By most accounts, such investors, who would qualify as ultra-HNIs by Credit Suisse’s definition, are still testing the waters. Ratan Tata, for example, who headlines the group, has so far deployed just a little over $3 million in the 17-odd companies that constitute his angel investments portfolio. Many of the folks in this group, in fact, have also chosen to indirectly invest in start-ups by becoming investors in local venture capital funds through their family offices.
Finally, the latest and currently smallest group to venture into angel investing are celebrities. Cricketer Yuvraj Singh is now an active, even astute, investor in start-ups through his investment firm YouWeCan Ventures. Tennis player Mahesh Bhupathi is also a sporadic investor. He was an early investor in Bengaluru-based sports equipment etailer Sports365. Celebrities and start-ups don’t yet mix as well in India as they do in Silicon Valley, where musicians and movie stars are frequent investors in technology start-ups. U2 frontman Bono, actors Ashton Kutcher, Will Smith and Jared Leto, and singer Justin Timberlake are investors in companies such as Box, Facebook, Yelp and Reddit.

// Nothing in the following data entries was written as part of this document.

import Summits.QuantumFields.YangMills.Theorems.BalabanUVNodesN09HierarchyBindersOfLevelwiseThm1
import Summits.QuantumFields.YangMills.Theorems.BalabanUVNodesN09AxialCovariance181OnDomainsReg8Nesting
import Summits.QuantumFields.YangMills.Theorems.BalabanUVNodesN09TwoRadiiDoorForall

/-!
# NODE N09 [B12] — THE TWO N09 DOORS THAT N24 READS (dag-n09-w2's ON-DOMAINS DOOR v1.2 = the AXIAL road; dag-n09-w3's TWO-RADII `∀ P` DOOR = the COVARIANT road) WITH THE
# HIERARCHICAL [B11] BINDERS `hres` ∕ `huniq` DISCHARGED (and, in §2, the second-radius clause `hreg8` as well): N24's `h09T` child reads [B11] Theorem 1 as {the LEVEL-WISE `h11`,
# N07's Theorem-1 slot AT OBJECTS `hT1`, NODE 00's ₈a rows `hUk`} + numerics — nothing hierarchical

Cell `pub-ymgap` (YM-PLAN Track A, node N09 of 28), width seat `pub-ymgap-dag-n09-w1` (generation 7), FILE 2 — the DOOR sequel of FILE 1 `…N09HierarchyBindersOfLevelwiseThm1` (this seat, same
generation): helper of K1⁹ `StabilityBRunRowsAtRecordR13SepCoPHV` = stmt-QuantumFields-27364 (`--supports`, `--as helper`, count-neutral).  [I] = [Balaban1987RG1] (CMP 109),
[B7] = [Balaban1985Averaging] (CMP 98), [B11] = [Balaban1985Variational] (CMP 102).  Imports FILE 1, dag-n09-w2's v1.2 on-domains door `…N09AxialCovariance181OnDomainsReg8Nesting` (p601129;
the door of §1 of dag-n24-c's `…N24ChildrenSplitN09Suppliers`) and dag-n09-w3's `…N09TwoRadiiDoorForall` (p604132; the `∀ P` form of the covariant two-radii door).  THEOREMS ONLY (0 `def`, 0 `instance`, 0 `notation`, 0 `sorry`); each proof is ONE application of the v1.2 door with the
hierarchical binders supplied by FILE 1.

CONTENT.
* §1 ★★★ `thm3Member_forall_stage13SepCoPH_onDomains_of_axialOn_of_thm1Objects_of_suppPt` — the v1.2 door `thm3Member_forall_stage13SepCoPH_onDomains_of_axialOn_of_reg8_of_suppPt` with
  `hres ↦ FILE 1 hres_of_thm1Objects_of_ukRows_of_reg8` and `huniq ↦ FILE 1 huniq_of_h11`.  Displayed, per run `P`: `hreg8`, `hle`, `hεreg`, `haxDom`, `haxbg`, (F7a) `hχregpt`, (I19) `hint`,
  the LEVEL-WISE `h11`, N07's Theorem-1 slot AT OBJECTS `hT1` and ₈a's rows `hUk` at every member `(P.K, k)`, `k ≤ P.K`, radius `θ.εbg` (dag-n21-c p454585 currency — VERBATIM the hypotheses of
  this seat's g2 FILE 3), `0 < θ.ε₂₉`, `0 < θ.εbg`, the (53)-numerics at `θ.εbg`, and the NEW letters `0 ≤ B₃`, `0 < θ.ν.εreg`, `2θ.ν.εreg ≤ a₁`, `2B₃·θ.ν.εreg ≤ θ.εbg ≤ a₀` ((53) at `εreg`
  follows from (53) at `εbg ≥ εreg`).  `b12_main_forall_…` = `Dag.B12_main` at every run from N09's own leaf (dag-n09-a `b12_main_of_leaf_of_thm3Member`).
* §2 ★★ `thm3Member_forall_stage13SepCoPH_onDomains_of_axialOn_of_thm1Objects_of_suppPt'` — the same with `hreg8` ALSO discharged (g2 FILE 3 `hreg8_of_thm1Objects_of_ukRows`, three more
  letters `0 < θ.ν.ε₀ ≤ a₁`, `B₃·θ.ν.ε₀ ≤ θ.ν.εreg`): the door's [B11]∕two-radii content is then EXACTLY {`h11`, `hT1`, `hUk`} + numerics.
* §3 ★★★ `thm3Member_forall_stage13SepCoPH_atDomAlt_of_thm1Objects_of_reg8` — THE COVARIANT ROAD: dag-n09-w3's `…N09TwoRadiiDoorForall.thm3Member_forall_stage13SepCoPH_atDomAlt_of_thm1_of_reg8`
  (p604132: `hε hreg8 hle hεreg`, (181)ˢᵒˡ `hcov`, `hχdom`, (I19) `hint`, `hreg`, [B11] ×3) with `hres`∕`huniq` DISCHARGED the same way; that door carried NO (53)-numerics, so the letters
  `0 < θ.εbg`, (53) at `θ.εbg`, `2θ.εbg ≤ θ.ν.ε₀L²` enter here together with `hT1`∕`hUk` and the two-radii letters.

LOCATED (not this seat's to re-point).  The object slots at levels `k ≥ 1` are Bałaban's Theorem 1 (N07's content, proved nowhere in the tree); the D-defB-1 divergence of `h11`'s uniqueness half
(plaquette class vs. (2)-class) is untouched; at the V18∕V19 witness `θ₁₃ᶜᶜᴹᵂ` (`εbg = 1 > a₀`) the letter `θ.εbg ≤ a₀` fails like every print-regime letter there (g2 FILE 3
`not_εbg_le_a₀_theta13OfThm1CCMW`) — the doors here are for print-admissible re-keyings (`εbg := a₀`, `εreg ≤ a₀∕(2B₃)`).

HONEST FRAMING — what this is NOT.  Count-neutral composition BY NAME; [B11] Theorem 1 enters ONLY as displayed hypotheses (`h11`, `hT1`, `hUk`); NOTHING of Bałaban's asserted; NO carrier of record
re-pointed; `hreg`-type analytic provisos of the v1.2 door are exactly as dag-n09-w2 displayed them (`hχregpt`, `hint`, axiality conventions); N09 NOT discharged; conjunct 1 (Lemma 4) ∕ FLAG №7
untouched; K0⁷ ∕ K1⁹ ∕ K3⁸ NOT closed; counts unmoved (typed 28∕28 · discharged 5∕28); no summit statement is proved by this seat; one finite four-torus programme at fixed `ε = L^{−K}` per run —
R4 closes the conditional rung `BalabanLadder.UV` only; NOT continuum ∕ ℝ⁴ ∕ infinite volume ∕ OS; the Yang–Mills mass gap (Clay) is NOT proved by any of this.
-/

noncomputable section
import Summits.Schanuel.Schanuel.Theorems.SoloInformedAPIntegrality

/-!
# Lemma AE₃ (kernel form): inexact 3-term progressions among served roots are expensive

Soloist file (informed mode, seat `solo-Schanuel-informed`, s182).  The dictionary from SERVED
ROOTS to the 3-AP integrality core `SoloInformedAPIntegrality`, parallel to
`SoloInformedLemmaAE` (which did the same for additive quadruples and the equation of squared
differences).

Setting (`soloAP_lemmaAE3`).  `F : ℤ[X]`, `F ≠ 0`, `natDegree F = D`, complex roots enumerated
with multiplicity by `ρ : Fin D → ℂ`; `ξ η : ℂ`, `0 < ε`; a finset `S` of naturals is SERVED:
`ι : ℕ → Fin D` is injective on `S` and `‖ρ (ι s) − (s ξ + η)‖ ≤ ε` for `s ∈ S`.  An (ordered)
INEXACT PROGRESSION is a triple `c = (s₁, s₂, s₃)` of elements of `S` with `s₁ + s₃ = 2 s₂` and
`ρ (ι s₁) + ρ (ι s₃) ≠ 2 ρ (ι s₂)` (which forces `s₁ ≠ s₃`).  For ANY finset `𝒜` of such
triples, with `M` the Mahler measure of `F` over `ℂ`:

  `#𝒜 · log (1/(4ε)) ≤ 3 D² · log M + D³ · log 4`.

(No upper bound on `ε`, no hypothesis on `ξ`, no range `K` is needed: the defect
`ρ (ι s₁) + ρ (ι s₃) − 2 ρ (ι s₂)` of a served progression has norm `≤ 4ε` identically, whereas
a served additive quadruple only gives `‖d₁² − d₂²‖ ≤ 8 (K‖ξ‖+1) ε`.)  Both orientations
`(s₁, s₂, s₃)`, `(s₃, s₂, s₁)` of a progression may be put in `𝒜`, so a family of `N₃`
unordered inexact progressions costs `2 N₃ · log(1/(4ε)) ≤ 3 D² log M + D³ log 4`.

Contents (prefix `soloAP_`):
* `soloAP_served_defect_le` — three served points in progression: `‖r s₁ + r s₃ − 2 r s₂‖ ≤ 4ε`;
* `soloAP_lemmaAE3` — the lemma: the root-triple map `c ↦ (ι s₁, ι s₂, ι s₃)` is injective on
  `𝒜` and lands in the finset `T` of triples `t` with `L t ≠ 0`, `‖L t‖ ≤ 4ε`
  (`L t = ρ t.1 + ρ t.2.2 − 2 ρ t.2.1`), so `#𝒜 ≤ #T` and `soloAP_card_mul_log_le` bounds
  `#T · log(1/(4ε))`; if `4ε > 1` the left side is `≤ 0 ≤` the right side (`M ≥ 1`).

What this is NOT.  One input of the seat's pen-and-paper sharpening AE₃-1 (`ν > 3 + β − 3σ`
in place of AE-1's `ν > 4 + β − 4σ`) of its partial results on the toy node
`RoyAdditiveDirichletExponent` ([cite: Roy2010, Thm 1.1]); the robust 3-AP rigidity and the
assembly are separate files, and nothing here bears on `Literature.Periods.SchanuelConjecture`
(the seat's verdict, no path, is unchanged).  Elementary, claimed by no one as new
([cite: Baker1975, Ch. 8 §3, p. 84] for the integrality device); Mathlib-only apart from the
imported seat files; no literature hypothesis; axioms the standard three.
-/

namespace Summit.Schanuel.Schanuel.Theorems

open Finset

section Progressions

variable {D : ℕ}

/-- Three served points in arithmetic progression: the defect has norm `≤ 4 ε`. -/
theorem soloAP_served_defect_le (r : ℕ → ℂ) (ξ η : ℂ) {ε : ℝ} {s₁ s₂ s₃ : ℕ}
    (h₁ : ‖r s₁ - (s₁ * ξ + η)‖ ≤ ε) (h₂ : ‖r s₂ - (s₂ * ξ + η)‖ ≤ ε)
    (h₃ : ‖r s₃ - (s₃ * ξ + η)‖ ≤ ε) (hAP : s₁ + s₃ = 2 * s₂) :
    ‖r s₁ + r s₃ - 2 * r s₂‖ ≤ 4 * ε := by
  have hc : (s₁ : ℂ) + s₃ = 2 * s₂ := by exact_mod_cast hAP
  have : r s₁ + r s₃ - 2 * r s₂ =
      (r s₁ - (s₁ * ξ + η)) + (r s₃ - (s₃ * ξ + η)) - 2 * (r s₂ - (s₂ * ξ + η)) := by
    linear_combination ξ * hc
  rw [this]
  calc ‖(r s₁ - (s₁ * ξ + η)) + (r s₃ - (s₃ * ξ + η)) - 2 * (r s₂ - (s₂ * ξ + η))‖
      ≤ ‖(r s₁ - (s₁ * ξ + η)) + (r s₃ - (s₃ * ξ + η))‖ + ‖2 * (r s₂ - (s₂ * ξ + η))‖ :=
        norm_sub_le _ _
    _ ≤ ε + ε + 2 * ε := by
        rw [norm_mul, Complex.norm_two]
        linarith [norm_add_le (r s₁ - (s₁ * ξ + η)) (r s₃ - (s₃ * ξ + η))]
    _ = 4 * ε := by ring

/-- **LEMMA AE₃ (kernel form).**  Setting: `F ∈ ℤ[X]` non-zero with `natDegree F = D`, roots
`ρ` (enumerated with multiplicity); `ξ, η ∈ ℂ`, `0 < ε`; a finset `S` of naturals SERVED by
roots via `ι` (injective on `S`, `‖ρ (ι s) − (s ξ + η)‖ ≤ ε`).  Let `𝒜` be any finset of
ORDERED inexact progressions `c = (s₁, s₂, s₃)`: all `sᵢ ∈ S`, `s₁ + s₃ = 2 s₂` and
`ρ (ι s₁) + ρ (ι s₃) ≠ 2 ρ (ι s₂)`.  Then, with `M` the Mahler measure of `F` over `ℂ`,
`#𝒜 · log (1/(4ε)) ≤ 3 D² · log M + D³ · log 4`. -/
theorem soloAP_lemmaAE3 (F : Polynomial ℤ) (hF : F ≠ 0) (hD : F.natDegree = D)
    (ρ : Fin D → ℂ) (hρ : univ.val.map ρ = (F.map (Int.castRingHom ℂ)).roots)
    (ξ η : ℂ) {ε : ℝ} (hε0 : 0 < ε)
    (S : Finset ℕ) (ι : ℕ → Fin D) (hι : Set.InjOn ι S)
    (hserved : ∀ s ∈ S, ‖ρ (ι s) - (s * ξ + η)‖ ≤ ε)
    (𝒜 : Finset (ℕ × ℕ × ℕ))
    (hS : ∀ c ∈ 𝒜, c.1 ∈ S ∧ c.2.1 ∈ S ∧ c.2.2 ∈ S)
    (hAP : ∀ c ∈ 𝒜, c.1 + c.2.2 = 2 * c.2.1)
    (hinex : ∀ c ∈ 𝒜, ρ (ι c.1) + ρ (ι c.2.2) ≠ 2 * ρ (ι c.2.1)) :
    (#𝒜 : ℝ) * Real.log (1 / (4 * ε)) ≤
      ((3 * D ^ 2 : ℕ) : ℝ) * Real.log (F.map (Int.castRingHom ℂ)).mahlerMeasure
        + ((D ^ 3 : ℕ) : ℝ) * Real.log 4 := by
  classical
  -- the linear-form values and the target finset of root triples
  obtain ⟨L, hL⟩ : ∃ L : Fin D × Fin D × Fin D → ℂ,
      ∀ t, L t = ρ t.1 + ρ t.2.2 - 2 * ρ t.2.1 := ⟨_, fun _ => rfl⟩
  have hε' : 0 < 4 * ε := by positivity
  obtain ⟨T, hT⟩ : ∃ T : Finset (Fin D × Fin D × Fin D),
      T = univ.filter (fun t => ∃ c ∈ 𝒜, t = (ι c.1, ι c.2.1, ι c.2.2)) := ⟨_, rfl⟩
  -- each progression: the estimate
  have hest : ∀ c ∈ 𝒜, L (ι c.1, ι c.2.1, ι c.2.2) ≠ 0 ∧
      ‖L (ι c.1, ι c.2.1, ι c.2.2)‖ ≤ 4 * ε := by
    intro c hc
    obtain ⟨h1, h2, h3⟩ := hS c hc
    simp only [hL]
    refine ⟨fun h => hinex c hc (sub_eq_zero.mp h), ?_⟩
    exact soloAP_served_defect_le (fun s => ρ (ι s)) ξ η (hserved _ h1) (hserved _ h2)
      (hserved _ h3) (hAP c hc)
  -- `T` qualifies for the analytic core
  have hTok : ∀ t ∈ T, L t ≠ 0 ∧ ‖L t‖ ≤ 4 * ε := by
    intro t ht
    rw [hT, Finset.mem_filter] at ht
    obtain ⟨c, hc, rfl⟩ := ht.2
    exact hest c hc
  -- `#𝒜 ≤ #T`: the root-triple map is injective on `𝒜` and lands in `T`
  have hcard : #𝒜 ≤ #T := by
    have hinj : Set.InjOn (fun c : ℕ × ℕ × ℕ => (ι c.1, ι c.2.1, ι c.2.2)) ↑𝒜 := by
      intro c hc c' hc' h
      simp only [Prod.mk.injEq] at h
      obtain ⟨h1, h2, h3⟩ := hS c hc
      obtain ⟨h1', h2', h3'⟩ := hS c' hc'
      exact Prod.ext (hι h1 h1' h.1) (Prod.ext (hι h2 h2' h.2.1) (hι h3 h3' h.2.2))
    have himg : 𝒜.image (fun c : ℕ × ℕ × ℕ => (ι c.1, ι c.2.1, ι c.2.2)) ⊆ T := by
      intro t ht
      rw [Finset.mem_image] at ht
      obtain ⟨c, hc, rfl⟩ := ht
      rw [hT, Finset.mem_filter]
      exact ⟨Finset.mem_univ _, c, hc, rfl⟩
    calc #𝒜 = #(𝒜.image (fun c : ℕ × ℕ × ℕ => (ι c.1, ι c.2.1, ι c.2.2))) :=
          (Finset.card_image_of_injOn hinj).symm
      _ ≤ #T := Finset.card_le_card himg
  -- the analytic core for `T`, then pass from `#T` to `#𝒜`
  have hcore := soloAP_card_mul_log_le F hF hD ρ hρ L hL hε' T hTok
  have hMge : 1 ≤ (F.map (Int.castRingHom ℂ)).mahlerMeasure := by
    refine Polynomial.one_le_mahlerMeasure_of_one_le_norm_leadingCoeff ?_
    rw [Polynomial.leadingCoeff_map_of_injective (Int.castRingHom ℂ).injective_int,
      eq_intCast, Complex.norm_intCast]
    exact_mod_cast Int.one_le_abs (Polynomial.leadingCoeff_ne_zero.mpr hF)
  have hRHS : 0 ≤ ((3 * D ^ 2 : ℕ) : ℝ) * Real.log (F.map (Int.castRingHom ℂ)).mahlerMeasure
      + ((D ^ 3 : ℕ) : ℝ) * Real.log 4 := by
    have := Real.log_nonneg hMge
    have : 0 < Real.log 4 := Real.log_pos (by norm_num)
    positivity
  by_cases hlog : 0 ≤ Real.log (1 / (4 * ε))
  · exact (mul_le_mul_of_nonneg_right (by exact_mod_cast hcard) hlog).trans hcore
  · exact (mul_nonpos_iff.mpr (Or.inl ⟨Nat.cast_nonneg _, (not_le.mp hlog).le⟩)).trans hRHS

end Progressions

end Summit.Schanuel.Schanuel.Theorems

For start-ups, the explosion of angel investors in the country is the most encouraging sign that India’s ongoing start-up wave is closer to going mainstream than it was even five years ago.
While conceding the positive impact on the startup ecosystem, Bhasin sounds a note of caution. “The explosion is a double edged sword. This large crowd of investors is also taking valuations to unreasonable levels. Right now everyone hopes to make the next million on their investment. The chances of that happening are very slim.”